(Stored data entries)
☆ ☆ ☆ ☆
import Mathlib
import Summits.ResolutionOfSingularities.ResolutionOfSingularities.Theorems.SyzygyFlatteningDefs
import Summits.ResolutionOfSingularities.ResolutionOfSingularities.Theorems.SyzygyFlatteningHigherRankTerminationTowerStageBasic
import Summits.ResolutionOfSingularities.ResolutionOfSingularities.Theorems.SyzygyFlatteningHigherRankTerminationLocAt
import Summits.ResolutionOfSingularities.ResolutionOfSingularities.Theorems.SyzygyFlatteningHigherRankTerminationTowerLocalisation
import Summits.ResolutionOfSingularities.ResolutionOfSingularities.Theorems.SyzygyFlatteningHigherRankTerminationBaseChangeIsLocalization
import Summits.ResolutionOfSingularities.ResolutionOfSingularities.Theorems.SyzygyFlatteningHigherRankTerminationRegularLocusPolynomial
import Summits.ResolutionOfSingularities.ResolutionOfSingularities.Theorems.SyzygyFlatteningHigherRankTerminationBaseChangedDatum
import Summits.ResolutionOfSingularities.ResolutionOfSingularities.Theorems.SyzygyFlatteningHigherRankTerminationSingIdealBaseChange
import Summits.ResolutionOfSingularities.ResolutionOfSingularities.Theorems.SyzygyFlatteningHigherRankTerminationNrmBaseChange
import Summits.ResolutionOfSingularities.ResolutionOfSingularities.Theorems.SyzygyFlatteningHigherRankTerminationBaseChangeModel
import Summits.ResolutionOfSingularities.ResolutionOfSingularities.Theorems.SyzygyFlatteningHigherRankTerminationRegularityDescends
import HarnessLib

/-!
# The syzygy-flattening tower commutes with the base change `(k, K) ↦ (k(X), K(X))`

Crux `HigherRankTermination` (stmt-ResolutionOfSingularities-17045), line `birth`, base-change line of
`stub_posDimRankOne` (lead c2): the GLUE assembling the landed wave-1/wave-2 stubs into

* `tower_baseChange` — for valuation rings `O` of `K` and `O'` of `K(X)` with `O ⊆ O'` along
  `K → K(X)`, a ground field `k ⊆ O` and its extension `k' = k(X) ⊆ O'` with the SAME syzygy index
  (`tr.deg_{k(X)} K(X) = tr.deg_k K`), and a finitely generated model `A ⊆ O` with `Frac A = K`:
  the tower along `O'` started at the base-changed model `k(X)·A` is, stage by stage, the base
  change of the tower along `O` localised at the centre of `O'`:
  `tower O' (k(X)·A) m = locAt O' (k(X)·(tower O A m))`.
  Induction on `m`, both sides of stage `m + 1` being `locAt O' (nrm (k(X)·T[N/det x]))` for ONE
  `O`-minimal chart datum of `T = tower O A m` (`locAt_step_eq` over `k` and over `k'`; the datum
  is base-changed by `stub_baseChangedDatum` — flat base change, `J` extends by
  `stub_singIdeal_baseChange`, minors are spanned by the old ones so `x` stays `O'`-minimal — and
  then localised by `stub_localizedDatum`; normalisation commutes with the base change,
  `stub_nrm_baseChange`, and with localisation, `stub_nrm_locAt`).
* `towerTerminates_of_baseChange` — if moreover `O = O' ∩ K`, termination of the base-changed tower
  gives termination of the original one: a regular stage `locAt O' (k(X)·T_m)` forces `T_m` regular
  (`stub_regularity_descends`: the map is flat and local, Matsumura 23.7 (i)).

References: Matsumura, *Commutative Ring Theory*, Thm. 23.7 (i) and §19 (after Lemma 4);
Novacoski–Spivakovsky 2014, Lemma 2.5 (the shape: the operator commutes with a flat change of the
local ring); Kuhlmann 2010, Lemma 2.5 (the base change used by the line).
-/

noncomputable section

-- single-problem summit: the doubled namespace component `ResolutionOfSingularities` is forced
set_option linter.dupNamespace false

namespace Summit.ResolutionOfSingularities.ResolutionOfSingularities.Theorems.SyzygyFlattening

open Literature.AlgebraicGeometry.Resolution

/-! ## The base change `B ↦ k(X)·B` of models: elementary facts -/

section basics

variable {k K : Type} [Field k] [Field K] [Algebra k K]
variable {k' : Type} [Field k'] [Algebra k k'] [Algebra k' (RatFunc K)] [IsScalarTower k k' (RatFunc K)]

/-- The scalars of `k` are scalars of `k'` inside `K(X)`. [folklore] -/
theorem bc_algebraMap_compat (c : k) :
    algebraMap K (RatFunc K) (algebraMap k K c) = algebraMap k' (RatFunc K) (algebraMap k k' c) := by
  rw [← IsScalarTower.algebraMap_apply k K (RatFunc K) c,
    ← IsScalarTower.algebraMap_apply k k' (RatFunc K) c]

/-- Base change of a generated subalgebra: `k'·(k[S]) = k'[S]` inside `K(X)`. [folklore] -/
theorem bc_adjoin_eq (S : Set K) :
    Algebra.adjoin k' ((algebraMap K (RatFunc K)) '' (Algebra.adjoin k S : Set K)) =
      Algebra.adjoin k' ((algebraMap K (RatFunc K)) '' S) := by
  apply le_antisymm
  · exact Algebra.adjoin_le (baseChangeModel_image_adjoin_subset (algebraMap K (RatFunc K))
      (algebraMap k k') bc_algebraMap_compat S)
  · exact Algebra.adjoin_mono (Set.image_mono Algebra.subset_adjoin)

omit [Algebra k k'] [IsScalarTower k k' (RatFunc K)] in
/-- Base change is monotone in the model. [folklore] -/
theorem bc_mono {B C : Subalgebra k K} (h : B ≤ C) :
    Algebra.adjoin k' ((algebraMap K (RatFunc K)) '' (B : Set K)) ≤
      Algebra.adjoin k' ((algebraMap K (RatFunc K)) '' (C : Set K)) :=
  Algebra.adjoin_mono (Set.image_mono h)

omit [Algebra k k'] [IsScalarTower k k' (RatFunc K)] in
/-- The base change of a model `B ⊆ O` lies in `O'` when `O ↦ O'` and `k' ⊆ O'`. [folklore] -/
theorem bc_toSubring_le (O : ValuationSubring K) (O' : ValuationSubring (RatFunc K))
    (hOO' : ∀ x : K, x ∈ O → algebraMap K (RatFunc K) x ∈ O')
    (hk' : ∀ g : k', algebraMap k' (RatFunc K) g ∈ O') (B : Subalgebra k K)
    (hB : B.toSubring ≤ O.toSubring) :
    (Algebra.adjoin k' ((algebraMap K (RatFunc K)) '' (B : Set K))).toSubring ≤ O'.toSubring := by
  refine adjoin_toSubring_le_valuationSubring O' hk' ?_
  rintro _ ⟨b, hb, rfl⟩
  exact hOO' b (hB (Subalgebra.mem_toSubring.mpr hb))

/-- **Base change commutes with localising at the centre, up to localising at the new centre**:
`locAt O' (k'·(locAt O B)) = locAt O' (k'·B)` for `B ⊆ O ↦ O'` (an `O`-unit of `B` maps to an
`O'`-unit of `k'·B`). [folklore] -/
theorem locAt_bc_locAt (O : ValuationSubring K) (O' : ValuationSubring (RatFunc K))
    (hOO' : ∀ x : K, x ∈ O → algebraMap K (RatFunc K) x ∈ O')
    (hk' : ∀ g : k', algebraMap k' (RatFunc K) g ∈ O') (B : Subalgebra k K)
    (hB : B.toSubring ≤ O.toSubring) :
    locAt O' (Algebra.adjoin k' ((algebraMap K (RatFunc K)) '' (locAt O B : Set K))) =
      locAt O' (Algebra.adjoin k' ((algebraMap K (RatFunc K)) '' (B : Set K))) := by
  have hE : (Algebra.adjoin k' ((algebraMap K (RatFunc K)) '' (B : Set K))).toSubring ≤
      O'.toSubring := bc_toSubring_le O O' hOO' hk' B hB
  apply le_antisymm
  · rw [← locAt_locAt O' _ hE]
    refine locAt_mono O' (Algebra.adjoin_le ?_)
    refine (baseChangeModel_image_adjoin_subset (algebraMap K (RatFunc K)) (algebraMap k k')
      bc_algebraMap_compat _).trans ?_
    refine Algebra.adjoin_le ?_
    rintro _ ⟨_, ⟨a, ha, s, hs, hsO, rfl⟩, rfl⟩
    rw [map_mul, map_inv₀]
    exact mul_inv_mem_locAt O' _ (Algebra.subset_adjoin ⟨a, ha, rfl⟩)
      (Algebra.subset_adjoin ⟨s, hs, rfl⟩) (by rw [← map_inv₀]; exact hOO' _ hsO)
  · exact locAt_mono O' (bc_mono (self_le_locAt O B))

omit [Algebra k k'] [IsScalarTower k k' (RatFunc K)] in
/-- The inclusion `ψ : B → k'·B` along `K → K(X)` (as an existential, `D-0009`). [folklore] -/
theorem exists_bcHom (B : Subalgebra k K) :
    ∃ ψ : ↥B →+* ↥(Algebra.adjoin k' ((algebraMap K (RatFunc K)) '' (B : Set K))),
      ∀ b : ↥B, (ψ b : RatFunc K) = algebraMap K (RatFunc K) b := by
  refine ⟨((algebraMap K (RatFunc K)).comp B.val.toRingHom).codRestrict
    (Algebra.adjoin k' ((algebraMap K (RatFunc K)) '' (B : Set K))).toSubring
    (fun b => Algebra.subset_adjoin ⟨b, b.2, rfl⟩), fun b => rfl⟩

omit [Algebra k k'] [IsScalarTower k k' (RatFunc K)] in
/-- `X` as an element of `k'·B` (it lies in `k' = k(X)`). [folklore] -/
theorem exists_bcX
    (hrange : Set.range (algebraMap k' (RatFunc K)) =
      ((IntermediateField.adjoin k {(RatFunc.X : RatFunc K)} : IntermediateField k (RatFunc K)) :
        Set (RatFunc K))) (B : Subalgebra k K) :
    ∃ XE : ↥(Algebra.adjoin k' ((algebraMap K (RatFunc K)) '' (B : Set K))),
      (XE : RatFunc K) = RatFunc.X := by
  have h : (RatFunc.X : RatFunc K) ∈ Set.range (algebraMap k' (RatFunc K)) := by
    rw [hrange]
    exact IntermediateField.mem_adjoin_simple_self k (RatFunc.X : RatFunc K)
  obtain ⟨x, hx⟩ := h
  exact ⟨⟨RatFunc.X, hx ▸ Subalgebra.algebraMap_mem _ x⟩, rfl⟩

end basics

/-! ## The tower commutes with the base change -/

section tower

variable {k K : Type} [Field k] [Field K] [Algebra k K]
variable {k' : Type} [Field k'] [Algebra k k'] [Algebra k' (RatFunc K)] [IsScalarTower k k' (RatFunc K)]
☆ ☆ ☆ ☆
• What the exercise asks:
Using the entries above, repeat only the lines from the one containing "SAME syzygy index" through the one containing "is base-changed by", end lines included.

• Problem solution:
  `K → K(X)`, a ground field `k ⊆ O` and its extension `k' = k(X) ⊆ O'` with the SAME syzygy index
  (`tr.deg_{k(X)} K(X) = tr.deg_k K`), and a finitely generated model `A ⊆ O` with `Frac A = K`:
  the tower along `O'` started at the base-changed model `k(X)·A` is, stage by stage, the base
  change of the tower along `O` localised at the centre of `O'`:
  `tower O' (k(X)·A) m = locAt O' (k(X)·(tower O A m))`.
  Induction on `m`, both sides of stage `m + 1` being `locAt O' (nrm (k(X)·T[N/det x]))` for ONE
  `O`-minimal chart datum of `T = tower O A m` (`locAt_step_eq` over `k` and over `k'`; the datum
  is base-changed by `stub_baseChangedDatum` — flat base change, `J` extends by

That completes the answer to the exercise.